═══ SOURCE RECORDS ═══

import Summits.QuantumFields.QCD.Theses.HeatSlicedQuarks

/-!
# Sketch (crux-ideate g2 k1, crux stmt-QuantumFields-8892 `RobustYangMillsHandover`)

Typed first lemmas for the idea card `band-limited-payload`
(Cruxes/RobustYangMillsHandover/Ideas/band-limited-payload.md). Nothing here is proved; every
declaration is a `Prop` that must ELABORATE (crux-ideate rule: no skeleton at this stage).

* `SliceKernelBandLimit`      — a fixed-time heat-slice kernel `E_t = e^{-tH} Dᴴ`, `H = Dᴴ D`, has
                                operator norm `≤ (2 e t)^{-1/2}` for EVERY matrix `D` (hence for the
                                Wilson–Dirac operator of every gauge field): proper slices are
                                band-limited from above, background-free.
* `SliceKernelLowModes`       — on an `H`-eigenvector of eigenvalue `μ`, `‖D e^{-tH} v‖² = μ e^{-2tμ}‖v‖²`:
                                near-zero singular modes contribute `O(√μ)` to a PROPER slice (they
                                bite only the terminal slice `t ≥ T`).
* `RankNormDetBound`          — `|det(1 + K)| ≤ (1 + κ)^r` for `rank K ≤ r`, `‖K‖ ≤ κ`: the fermionic
                                large-field factor `det(1 + C_j Δ_j)` is paid per MODE at the slice's
                                scale, not per fine site.
* `WilsonSliceBandLimit`      — the instance of the first lemma for the tree's `wilsonDirac` on the
                                4-torus with `SU(3)` links, any bare mass, any `t > 0`.
* `DislocationCountDiverges`  — along an asymptotically free coupling sequence the expected number of
                                cutoff plaquettes with deficit `≥ θ` inside a FIXED physical block
                                diverges whenever the single-plaquette tail is `≥ c e^{-K β θ}` with
                                `4 b₀ K θ < 4`: large fields at the cutoff are dense in physical volume,
                                so a large-field-robustness clause must be stated history-wise
                                (absolute weights with slack), never as a sup over a collapsed
                                small-field domain (pure real analysis; the tail lower bound itself is
                                informal here).
-/

namespace Summit.QuantumFields.QCD.Cruxes.RobustYangMillsHandover.IdeaSketchG2K1

open scoped BigOperators Matrix
open Filter

/-- **Band limit of a proper heat slice (abstract, background-free).** For every square complex
matrix `D`, `H := Dᴴ D` and every `t > 0`, the fixed-time slice kernel `E_t := exp(-t H) Dᴴ` obeys
`‖E_t v‖² ≤ (2 e t)⁻¹ ‖v‖²` for all `v` — because `E_t E_tᴴ = H e^{-2tH}` and
`max_{σ ≥ 0} σ² e^{-2tσ²} = (2et)⁻¹`. No norm bound on `D` and no property of the background enter. -/
def SliceKernelBandLimit : Prop :=
  ∀ (n : ℕ) (D : Matrix (Fin n) (Fin n) ℂ) (t : ℝ), 0 < t →
    ∀ v : Fin n → ℂ,
      (∑ i, ‖((NormedSpace.exp (-(t : ℂ) • (Dᴴ * D)) * Dᴴ).mulVec v) i‖ ^ 2)
        ≤ (1 / (2 * Real.exp 1 * t)) * ∑ i, ‖v i‖ ^ 2

/-- **Low modes are invisible to proper slices.** If `(Dᴴ D) v = μ v` then
`‖(D exp(-t Dᴴ D)) v‖² = μ e^{-2tμ} ‖v‖²`: a singular mode of size `σ = √μ` enters the slice
`[t, L² t]` with weight `≤ σ`, so Landau-type / exceptional near-zero modes do not enhance any proper
slice; they bite only the terminal covariance `e^{-TH} D⁻¹`. -/
def SliceKernelLowModes : Prop :=
  ∀ (n : ℕ) (D : Matrix (Fin n) (Fin n) ℂ) (t μ : ℝ), 0 ≤ t →
    ∀ v : Fin n → ℂ, (Dᴴ * D).mulVec v = (μ : ℂ) • v →
      (∑ i, ‖((D * NormedSpace.exp (-(t : ℂ) • (Dᴴ * D))).mulVec v) i‖ ^ 2)
        = μ * Real.exp (-(2 * t * μ)) * ∑ i, ‖v i‖ ^ 2

/-- **Pay per mode, not per site.** A finite-rank, norm-bounded perturbation of the identity has
`|det(1 + K)| ≤ (1 + κ)^r` (`rank K ≤ r`, `‖K v‖ ≤ κ‖v‖`): the eigenvalues of `K` are at most `r`
non-zero numbers of modulus `≤ κ`. Applied to `K = C_j Δ_j` on a scale-`j` large-field region this
charges the fermionic factor `O(1)` per singular MODE of `D` at scale `L^{-j}` localised in the
region — `O(1)` per `j`-block by local Weyl counting plus the action budget (route crux 3) — instead of
`O(1)` per fine site. -/
def RankNormDetBound : Prop :=
  ∀ (n : ℕ) (K : Matrix (Fin n) (Fin n) ℂ) (r : ℕ) (κ : ℝ), 0 ≤ κ → K.rank ≤ r →
    (∀ v : Fin n → ℂ, (∑ i, ‖(K.mulVec v) i‖ ^ 2) ≤ κ ^ 2 * ∑ i, ‖v i‖ ^ 2) →
      ‖(1 + K).det‖ ≤ (1 + κ) ^ r

/-- **The Wilson–Dirac instance** of `SliceKernelBandLimit`: for every torus side `L`, every `SU(3)`
gauge field `U`, every bare mass `m` (no sign restriction — the scheme's bare masses are eventually
NEGATIVE, Disproof §9(ii)) and every `t > 0`, the slice kernel of
`D = wilsonDirac (fundamentalRep (Fin 3)) U m 1` is band-limited by `(2et)^{-1/2}` uniformly in
`(L, U, m)`. This is what makes the large-field payload background-free on THIS route (heat slicing),
in contrast with block-spin fermion covariances that invert background-dependent block operators
(negatives index: stmt-QuantumFields-9494). -/
def WilsonSliceBandLimit : Prop :=
  ∀ (L : ℕ) [NeZero L]
    (U : Literature.MathematicalPhysics.QuantumFieldTheory.GaugeConfig 4 L
      (Matrix.specialUnitaryGroup (Fin 3) ℂ)) (m t : ℝ), 0 < t →
    ∀ v : Literature.Probability.LatticeModels.TorusSite 4 L × Fin 3 × Fin 4 → ℂ,
      (∑ i, ‖((NormedSpace.exp (-(t : ℂ) •
          (Matrix.conjTranspose
              (Literature.MathematicalPhysics.QuantumLattice.wilsonDirac
                (Literature.MathematicalPhysics.QuantumLattice.fundamentalRep (Fin 3)) U m 1) *
            Literature.MathematicalPhysics.QuantumLattice.wilsonDirac
              (Literature.MathematicalPhysics.QuantumLattice.fundamentalRep (Fin 3)) U m 1)) *
          Matrix.conjTranspose
            (Literature.MathematicalPhysics.QuantumLattice.wilsonDirac
              (Literature.MathematicalPhysics.QuantumLattice.fundamentalRep (Fin 3)) U m 1)).mulVec v) i‖ ^ 2)
        ≤ (1 / (2 * Real.exp 1 * t)) * ∑ i, ‖v i‖ ^ 2

/-- **Cutoff large fields are dense in physical volume along asymptotically free sequences** (the
real-analysis half; the single-plaquette tail lower bound `P_β(3 − Re tr U_p ≥ θ) ≥ c e^{-K β θ}`,
`K = 7` from re-setting one link, is the informal input). If `β_k − afBeta N_f Λ a_k → 0` then for
every physical block size `ℓ₀ > 0`, every `θ > 0` and every `K > 0` with `4 b₀(N_f) K θ < 4`, the
count `(ℓ₀ / a_k)^4 · e^{-K β_k θ}` tends to `+∞`: since `β_k ≈ 4 b₀ log(1/(a_k Λ))`, the factor
`e^{-K β_k θ} = (a_k Λ)^{4 b₀ K θ + o(1)}` loses against `a_k^{-4}`. For `N_f = 0`, `K = 7`: all
`θ < 16π²/77 ≈ 2.05` (max deficit `4.5`). -/
def DislocationCountDiverges : Prop :=
  ∀ (Nf : ℕ) (a β : ℕ → ℝ) (Λ ℓ₀ θ K : ℝ), (∀ k, 0 < a k) → Tendsto a atTop (nhds 0) →
    0 < Λ → Tendsto (fun k => β k - Literature.MathematicalPhysics.QuantumFieldTheory.afBeta Nf Λ (a k))
      atTop (nhds 0) →
    0 < ℓ₀ → 0 < θ → 0 < K →
    4 * Literature.MathematicalPhysics.QuantumFieldTheory.betaCoeff₀ Nf * K * θ < 4 →
      Tendsto (fun k => (ℓ₀ / a k) ^ 4 * Real.exp (-(K * β k * θ))) atTop atTop

end Summit.QuantumFields.QCD.Cruxes.RobustYangMillsHandover.IdeaSketchG2K1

═══

*TO DO:* From the data above, say how many lines include "wilsonDirac", and write nothing but the number.

*ANSWER BELOW:* 5